Avera Health's telemedicine reaches patients in South Dakota prisons

October 1, 2016


Avera eCARE, which offers telehealth in many remote, rural communities in South Dakota, also provides care to another geographically isolated population: inmates at four of the state's penitentiaries.

Clinicians at the Avera eCARE hub in Sioux Falls, S.D., provide telehealth services to patients, including South Dakota prisoners.

Sioux Falls, S.D.-based Avera Health has been delivering emergency and specialty telemedicine to the prisons for more than four years; now it's exploring whether there is a market for e-medicine services in small town jails around the state.

The Pew Charitable Trusts' Stateline website, which analyzes trends in state policy, reported earlier this year that most states are using telemedicine "to some extent" to treat prisoners. "It enables corrections officers to keep potentially dangerous inmates behind bars for treatment rather than bearing the cost and security risk of transporting them to hospitals. And, because more doctors are willing to participate, it makes health care more available for inmates." Stateline found some prisons began using telemedicine in the late 1980s, but said its use has increased significantly with improved technology, electronic medical records and pressure to control rising medical costs.

Remote triage
The state of South Dakota paid for — and Avera eCARE maintains — high-definition telemedicine equipment, including a video camera, monitor and basic diagnostic equipment, in medical services areas at the penitentiaries.

All four prisons with Avera eCARE also have clinicians employed by the state who work on-site. Each prison is staffed Monday through Friday during business hours with a nurse practitioner, physician assistant or physician. Three of the four prisons have nurse staffing around the clock.

An on-site clinician calls Avera eCARE to initiate a telemedicine emergency exam or a consultation with one of the remote telehealth providers during clinic hours.
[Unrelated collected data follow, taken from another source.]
import Mathlib
import Summits.ValiantsHypothesis.ValiantsHypothesis.Theorems.ValuativeGCTValuativeFlipSlidingWindows

/-!
# Per-stratum rank bound, Left-multiplied strata (crux `ValuativeGCT.ValuativeFlip`, stub `stub_fourRowPencilRank`)

P4-SIMPLE, L side, of the cyclic-tridiagonal architecture for hypothesis `H` of
`fourRowPencilRank_of_pencilCertificate` (`Cruxes/ValuativeFlip/AxisK9G1a2CyclicTridiagonal.md` §5b);
mirror of `…StrataRankR`.  Fix a field `K`, `n = e + k + 1` with `2 ≤ e`, `1 ≤ k`, and injective
`α γ : ZMod n → K`.  The bottom components of the Left-multiplied generators of string length `e`
are the `4n` products

  `slGen q o t = y_t · P_{q+2o} · R_q`,  `P_q = swW α 0 1 e q`,  `R_q = swW γ 2 3 k (q+e+1)`

(`o t : Fin 2`; multipliers `y₀, y₁`).

* `sl_finrank_span_ge` — **`4n - 2(e+2) ≤ finrank (span (range slGen))`.**

Proof: substituting `y₀ ↦ α_w, y₁ ↦ 1` (`slEv w`) turns a relation into
`Σ_q A_q(w) • R_q = 0`, `A_q(w) = slA c q w`, with `A_q(w) = 0` unless `q ∈ [w-1, w+k+1]`
(`α_w` is a common root of `P_q`, `P_{q+2}` otherwise), a relation among `k + 3` consecutive
windows `R_q`; recording `A_{w+k}(w), A_{w+k+1}(w)` for `e + 2` values `w` is injective on the
kernel (`sw_coeff_eq_zero_of_sum_eq_zero_of_top_two` for the `R`-windows, then the univariate
polynomial `slPoly c q` of degree `≤ e+1` has `e+2` roots, and its coefficients are read off at
`α_{q+e}, α_{q+e+1}`, roots of `P_{q+2}` but not of `P_q`). [this crux; new]
-/

set_option linter.dupNamespace false

namespace Summit.ValiantsHypothesis.ValiantsHypothesis.Theorems.ValuativeFlip

open MvPolynomial
open scoped BigOperators

noncomputable section

/-- The Left multiplier `y_t`: `X 0` for `t = 0`, `X 1` for `t = 1`. [this crux] -/
def slMul {K : Type*} [Field K] (t : Fin 2) : MvPolynomial (Fin 4) K := if t = 0 then X 0 else X 1

/-- The `4n` Left-multiplied stratum generators `y_t · P_{q+2o} · R_q`. [this crux] -/
def slGen {K : Type*} [Field K] {n : ℕ} (α γ : ZMod n → K) (e k : ℕ)
    (i : ZMod n × Fin 2 × Fin 2) : MvPolynomial (Fin 4) K :=
  slMul i.2.2 * swW α 0 1 e (i.1 + 2 * ((i.2.1 : ℕ) : ZMod n)) *
    swW γ 2 3 k (i.1 + ((e + 1 : ℕ) : ZMod n))

/-- The substitution `y₀ ↦ α_w`, `y₁ ↦ 1` (Right variables untouched). [this crux] -/
def slEv {K : Type*} [Field K] {n : ℕ} (α : ZMod n → K) (w : ZMod n) :
    MvPolynomial (Fin 4) K →ₐ[K] MvPolynomial (Fin 4) K :=
  aeval fun i : Fin 4 => if i = 0 then C (α w) else if i = 1 then 1 else X i

/-- Value of the multiplier `y_t` under `slEv w`: `α_w` or `1`. [this crux] -/
def slMulVal {K : Type*} [Field K] {n : ℕ} (α : ZMod n → K) (t : Fin 2) (w : ZMod n) : K :=
  if t = 0 then α w else 1

/-- Value of the Left window `P_p = ∏_{s<e} (y₀ - α_{p+s} y₁)` at `(α_w, 1)`. [this crux] -/
def slPVal {K : Type*} [Field K] {n : ℕ} (α : ZMod n → K) (e : ℕ) (p w : ZMod n) : K :=
  ∏ s ∈ Finset.range e, (α w - α (p + s))

/-- The coefficient `A_q(w)` of `R_q` after the substitution `slEv w` in the combination with
weights `c`. [this crux] -/
def slA {K : Type*} [Field K] {n : ℕ} (α : ZMod n → K) (e : ℕ)
    (c : ZMod n × Fin 2 × Fin 2 → K) (q w : ZMod n) : K :=
  (∑ t : Fin 2, c (q, 0, t) * slMulVal α t w) * slPVal α e q w +
    (∑ t : Fin 2, c (q, 1, t) * slMulVal α t w) * slPVal α e (q + 2) w

/-- The univariate polynomial `A_q(x) = μ_q(x) P_q(x) + μ'_q(x) P_{q+2}(x)` (dehomogenised at
`y₁ = 1`), whose value at `α_w` is `slA c q w`. [this crux] -/
def slPoly {K : Type*} [Field K] {n : ℕ} (α : ZMod n → K) (e : ℕ)
    (c : ZMod n × Fin 2 × Fin 2 → K) (q : ZMod n) : Polynomial K :=
  (Polynomial.C (c (q, 0, 0)) * Polynomial.X + Polynomial.C (c (q, 0, 1))) *
      ∏ s ∈ Finset.range e, (Polynomial.X - Polynomial.C (α (q + s))) +
    (Polynomial.C (c (q, 1, 0)) * Polynomial.X + Polynomial.C (c (q, 1, 1))) *
      ∏ s ∈ Finset.range e, (Polynomial.X - Polynomial.C (α (q + 2 + s)))

section lemmas

variable {K : Type*} [Field K] {n : ℕ}

/-- `slEv w` fixes the Right windows `R_q`. [this crux] -/
theorem slEv_swW_right (α γ : ZMod n → K) (w : ZMod n) (k : ℕ) (p : ZMod n) :
    slEv α w (swW γ 2 3 k p) = swW γ 2 3 k p := by
  unfold slEv swW; rw [map_prod]
  refine Finset.prod_congr rfl fun s _ => ?_
  simp

/-- `slEv w` sends the Left window `P_p` to the constant `slPVal`. [this crux] -/
theorem slEv_swW_left (α : ZMod n → K) (w : ZMod n) (e : ℕ) (p : ZMod n) :
    slEv α w (swW α 0 1 e p) = MvPolynomial.C (slPVal α e p w) := by
  unfold slEv swW slPVal; rw [map_prod, map_prod]
  refine Finset.prod_congr rfl fun s _ => ?_
  simp

/-- `slEv w` sends the multiplier `y_t` to the constant `slMulVal`. [this crux] -/
theorem slEv_slMul (α : ZMod n → K) (w : ZMod n) (t : Fin 2) :
    slEv α w (slMul t) = MvPolynomial.C (slMulVal α t w) := by
  unfold slEv slMul slMulVal
  fin_cases t <;> simp

/-- `slEv w` of a generator: `R_q` times a constant. [this crux] -/
theorem slEv_slGen (α γ : ZMod n → K) (e k : ℕ) (w : ZMod n) (i : ZMod n × Fin 2 × Fin 2) :
    slEv α w (slGen α γ e k i) =
      MvPolynomial.C (slMulVal α i.2.2 w * slPVal α e (i.1 + 2 * ((i.2.1 : ℕ) : ZMod n)) w) *
        swW γ 2 3 k (i.1 + ((e + 1 : ℕ) : ZMod n)) := by
  unfold slGen
  rw [map_mul, map_mul, slEv_slMul, slEv_swW_left, slEv_swW_right, map_mul]

/-- **The substituted relation, regrouped by Right window**:
`slEv w (Σ_i c i • slGen i) = Σ_q slA c q w • R_q`. [this crux] -/
theorem slEv_linearCombination [NeZero n] (α γ : ZMod n → K) (e k : ℕ) (w : ZMod n)
    (c : ZMod n × Fin 2 × Fin 2 → K) :
    slEv α w (Fintype.linearCombination K (slGen α γ e k) c) =
      ∑ q : ZMod n, slA α e c q w • swW γ 2 3 k (q + ((e + 1 : ℕ) : ZMod n)) := by
  rw [Fintype.linearCombination_apply, map_sum]
  simp_rw [map_smul, slEv_slGen]
  rw [Fintype.sum_prod_type]
  refine Finset.sum_congr rfl fun q _ => ?_
  simp only [Fintype.sum_prod_type, Fin.sum_univ_two, slA, Fin.val_zero, Fin.val_one,
    Nat.cast_zero, Nat.cast_one, mul_zero, add_zero, mul_one, smul_eq_C_mul, map_add, map_mul]
  ring

/-- `slA` is additive in the weights. [this crux] -/
theorem slA_add (α : ZMod n → K) (e : ℕ) (c d : ZMod n × Fin 2 × Fin 2 → K) (q w : ZMod n) :
    slA α e (c + d) q w = slA α e c q w + slA α e d q w := by
  simp only [slA, Pi.add_apply, Fin.sum_univ_two]
  ring

/-- `slA` is homogeneous in the weights. [this crux] -/
theorem slA_smul (α : ZMod n → K) (e : ℕ) (r : K) (c : ZMod n × Fin 2 × Fin 2 → K)
    (q w : ZMod n) : slA α e (r • c) q w = r * slA α e c q w := by
  simp only [slA, Pi.smul_apply, smul_eq_mul, Fin.sum_univ_two]
  ring

/-- Index bookkeeping: every `q : ZMod n` is `w - 1 + t` for a unique `t < n`. [this crux] -/
theorem zmod_exists_offset' [NeZero n] (w q : ZMod n) :
    ∃ t : ℕ, t < n ∧ q = w - 1 + t := by
  refine ⟨(q - (w - 1)).val, ZMod.val_lt _, ?_⟩
  rw [ZMod.natCast_zmod_val]; ring

/-- **Support of the coefficients**: `slA c q w = 0` unless `q = w - 1 + t` with `t ≤ k + 2`
(otherwise `α_w` is a root of both `P_q` and `P_{q+2}`).  Needs `n = e + k + 1`. [this crux] -/
theorem slA_support [NeZero n] (α : ZMod n → K) {e k : ℕ} (hn : n = e + k + 1)
    (c : ZMod n × Fin 2 × Fin 2 → K) (w q : ZMod n) (hq : slA α e c q w ≠ 0) :
    ∃ t : ℕ, t ≤ k + 2 ∧ q = w - 1 + t := by
  obtain ⟨t, htn, rfl⟩ := zmod_exists_offset' w q
  refine ⟨t, ?_, rfl⟩
  by_contra hgt
  rw [not_le] at hgt
  apply hq
  unfold slA
  -- `α_w` is the root of index `n + 1 - t` of `P_q` and of index `n - 1 - t` of `P_{q+2}`
  have h1 : slPVal α e (w - 1 + t) w = 0 := by
    unfold slPVal
    apply Finset.prod_eq_zero (i := n + 1 - t) (Finset.mem_range.mpr (by omega))
    rw [sub_eq_zero]; congr 1
    have hc1 : ((n + 1 - t : ℕ) : ZMod n) = 1 - (t : ZMod n) := by
      rw [Nat.cast_sub (by omega), Nat.cast_add, Nat.cast_one, ZMod.natCast_self]
      ring
    rw [hc1]
    ring
  have h2 : slPVal α e (w - 1 + t + 2) w = 0 := by
    unfold slPVal
    apply Finset.prod_eq_zero (i := n - 1 - t) (Finset.mem_range.mpr (by omega))
    rw [sub_eq_zero]; congr 1
    have hc2 : ((n - 1 - t : ℕ) : ZMod n) = -1 - (t : ZMod n) := by
      rw [Nat.cast_sub (by omega), Nat.cast_sub (by omega), Nat.cast_one, ZMod.natCast_self]
      ring
    rw [hc2]
    ring
  rw [h1, h2, mul_zero, mul_zero, add_zero]

/-- `slPoly c q` evaluated at `α_w` is `slA c q w`. [this crux] -/
theorem eval_slPoly (α : ZMod n → K) (e : ℕ) (c : ZMod n × Fin 2 × Fin 2 → K)
    (q w : ZMod n) : (slPoly α e c q).eval (α w) = slA α e c q w := by
  unfold slPoly slA slPVal slMulVal
  simp [Polynomial.eval_prod, Fin.sum_univ_two]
If a medical situation arises after normal prison clinic hours, a nurse or prison supervisor can make the call to Avera eCARE's e-medicine center in Sioux Falls. An Avera eCARE provider, either an advance practice nurse, physician assistant or physician, examines and triages the patient to determine if the illness or injury necessitates an immediate transfer off-site for emergency treatment or follow-up care. Some conditions can be diagnosed through the electronic connection and medication prescribed to the inmate.

Darin Young is warden of the South Dakota State Penitentiary, which houses about 1,550 adult male inmates. He said the e-medicine service is particularly useful when a patient requires medical attention after business hours for the on-site medical services staff. "Illnesses don't necessarily happen at convenient times," he said. "It helps to decide, by filtering: is this something that needs to be seen right now or is it something that tomorrow (the inmate) should be on the sick call list" — to see an on-site care provider. He believes staff feel safer knowing that more medical concerns can be safely resolved in the security of the penitentiary environment.


Changing expectations
Deanna Larson, chief executive of Avera eCARE, said, "We do ensure these residents are treated with dignity and respect when the calls come in. We take anything that comes in very, very seriously, just as we would with anyone," she said. The Avera eCARE staff in Sioux Falls that takes calls from the prisons takes telehealth calls from other patients, as well.

Larson said when the Avera eCARE program first began, many inmates didn't like it, because a trip to a hospital or a specialist was a welcome chance to travel off-site.

On-site clinical staff at the penitentiaries had to adjust their expectations and their workload, too, when the telemedicine clinicians encouraged more care be provided on site. However, she said over time, she's heard that many on-site clinicians and inmates have become acclimated to remote care, and like having the outside opinion of the clinician through the telehealth link.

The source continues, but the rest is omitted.